Mhmm... 20.8? Na dann direkt von Anchorage am Ankunftstag an den Russian fahren... um 18:00 kommt ihr vom Flughafen weg, da seid ihr gegen 20:30 am Russian. Dann habt ihr noch 3,5 Stunden Zeit euer Limit am letzten Rotlachs-Angeltag der Saison vollzumachen. 
Die Lizenz könnt ihr ja vorab im Netz kaufen...

...Nach 10 Stunden Flug ist ein wenig Bewegung eh anzuraten..|supergri

VG
Sockeye

Ausserdem soll der Holk auch mal sehen, wie so ein Roter aussieht... |supergri


----------



## ThomasL (23. Juli 2013)

*AW: Jetzt reicht es - ab nach Alaska!*

wird etwas schwierig, wir kommen um 17:15 an, bis wir dann durch die Kontrolle sind und den Mietwagen haben, wird's kaum noch reichen an den Russian zu gehen.
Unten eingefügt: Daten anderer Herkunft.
import Summits.CriticalPhenomena.SAWScalingLimit.Theorems.SAWLoopFugacityFlowSimpleSubseqLimitsSplit
import HarnessLib

/-!
# `SlitSplitDischarge` (stmt-CriticalPhenomena-18279), route SAWLoopFugacityFlow — PROVED

The top-level link that puts the gen-1 split of the crux `SimpleSubseqLimits` (stmt-4982) into the cone of the
deciding theorem: `SlitSplitGlue → SeqSlitAvoidance → AvoidanceLimit → SimpleSubseqLimits`. Inside this route the
shape child `LimitAvoidanceValues` is free given the A-side, so the crux child `SeqSlitAvoidance` (stmt-18169) and
the A-side `AvoidanceLimit` (stmt-10649) already give the parent — this is the landed by-name assembly
`SlitSplit.SimpleSubseqLimits_of` (p167870; = `SlitRestriction.Line.line_slitContinuousRestriction`, p154999);
the split-glue hypothesis is idle (and itself proved: `SlitSplit.slitSplitGlue_proof`). Prepared by the
crux-strategist re-exam seat `cstrat-stmt-CriticalPhenomena-4982-r1` (2026-08-17). No sorry; standard axioms.
-/

namespace Summit.CriticalPhenomena.SAWScalingLimit.Theorems.SimpleSubseqLimits.SlitSplit

open Summit.CriticalPhenomena.SAWScalingLimit.Theses.SAWLoopFugacityFlow
  (SimpleSubseqLimits AvoidanceLimit SeqSlitAvoidance SlitSplitGlue SlitSplitDischarge)

/-- **`SlitSplitDischarge` (stmt-CriticalPhenomena-18279), proved**: the crux child and the A-side give the parent
crux (landed `SlitSplit.SimpleSubseqLimits_of`); the split-glue hypothesis is not needed. [folklore] -/
theorem slitSplitDischarge_proof : SlitSplitDischarge :=
  show SlitSplitGlue → SeqSlitAvoidance → AvoidanceLimit → SimpleSubseqLimits from
    fun _ => SimpleSubseqLimits_of

end Summit.CriticalPhenomena.SAWScalingLimit.Theorems.SimpleSubseqLimits.SlitSplit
Wobei Holk schon Rotlachse gesehen hat, beim letzten Mal waren ja tausende im Russian River, tote, halbtote und noch laichreife Knallrote. So einer hat auch Holgers Rutenspitze abgebrochen als er ihn aus versehen an der Rückenflosse gehakt hat. Ich habe damals am Kenai noch einen verspäteten gefangen, der noch silbern war.


----------



## fishhawk (23. Juli 2013)

*AW: Jetzt reicht es - ab nach Alaska!*

In B.C. sieht es genau gegenteilig aus:

VANCOUVER, BRITISH COLUMBIA--(Marketwired - July 17, 2013) - Skeena River sockeye salmon are returning in desperately low numbers this summer, causing concern among conservationists for the future of one of BC's largest and most diverse salmon runs.

The run collapse has triggered closures of commercial and recreational fisheries in BC, and may trigger restrictions on First Nations' fisheries for food, social, and ceremonial purposes. Meanwhile, commercial fisheries have been intercepting Skeena sockeye in southeast Alaska, less than 100 kilometres from the mouth of the Skeena River, near Prince Rupert, BC.

Wenn selbst die Indianer nicht mehr Rotlachs fischen dürfen muss es echt düster aussehen.

Bin zwar nicht mehr direkt betroffen, da ich wegen der Antitouristenregeln nicht mehr hinfahre. Trotzdem liest man sowas schon mit Sorge.


----------



## Sockeye (3. August 2013)

*AW: Jetzt reicht es - ab nach Alaska!*

Wowh... in den USA dürfen die Indianer immer fischen, egal was die Behörden für Regeln ausgeben.

Naja, ich habe jedenfalls eine Woche Lachsfischen hinter mir. Leider haben die Berufsfischer Freie Fahrt bekommen und durften 7/24 ihre Netze oben haben. Damit kamen im Schnitt nur noch 30k / Tag den Fluss hoch.

Für mich hieß das Angeln bis die Arme abfallen um zu meinen Lachsen zu kommen. Jetzt bin ich nur gespannt ob ich bei Condor meine Fischkiste mit 20kg Lachsfilet als zweiten Koffer unterbekomme. Die haben die Regularien geändert und man kann keinen zweiten Koffer mehr vorab anmelden, sondern erst am Airport beim Abflug. Bin mal gespannt was die dafür berechnen wollen. Wenn das die reguläre Übergepäck Gebühr ist, dann gut Nacht! Das wären so 400EUR...:c

VG
Sockeye


----------



## Plietischig (3. August 2013)

*AW: Jetzt reicht es - ab nach Alaska!*

Das schreit nach schönen Fotos und einen umfangreichen Bericht


----------



## Sockeye (4. August 2013)

*AW: Jetzt reicht es - ab nach Alaska!*

Echt? Das langweilt doch nur... Ich knietief in Fischblut oder Bilder von tonnenweisen roten Filets...

Das erspar ich euch lieber..

VG
Sockeye


----------



## Plietischig (4. August 2013)

*AW: Jetzt reicht es - ab nach Alaska!*



Sockeye schrieb:


> Echt? Das langweilt doch nur... Ich knietief in Fischblut oder Bilder von tonnenweisen roten Filets...
> 
> Das erspar ich euch lieber..
> 
> ...



Die Fotos von nach Lachs schnappenden Grizzlys reichen #h


----------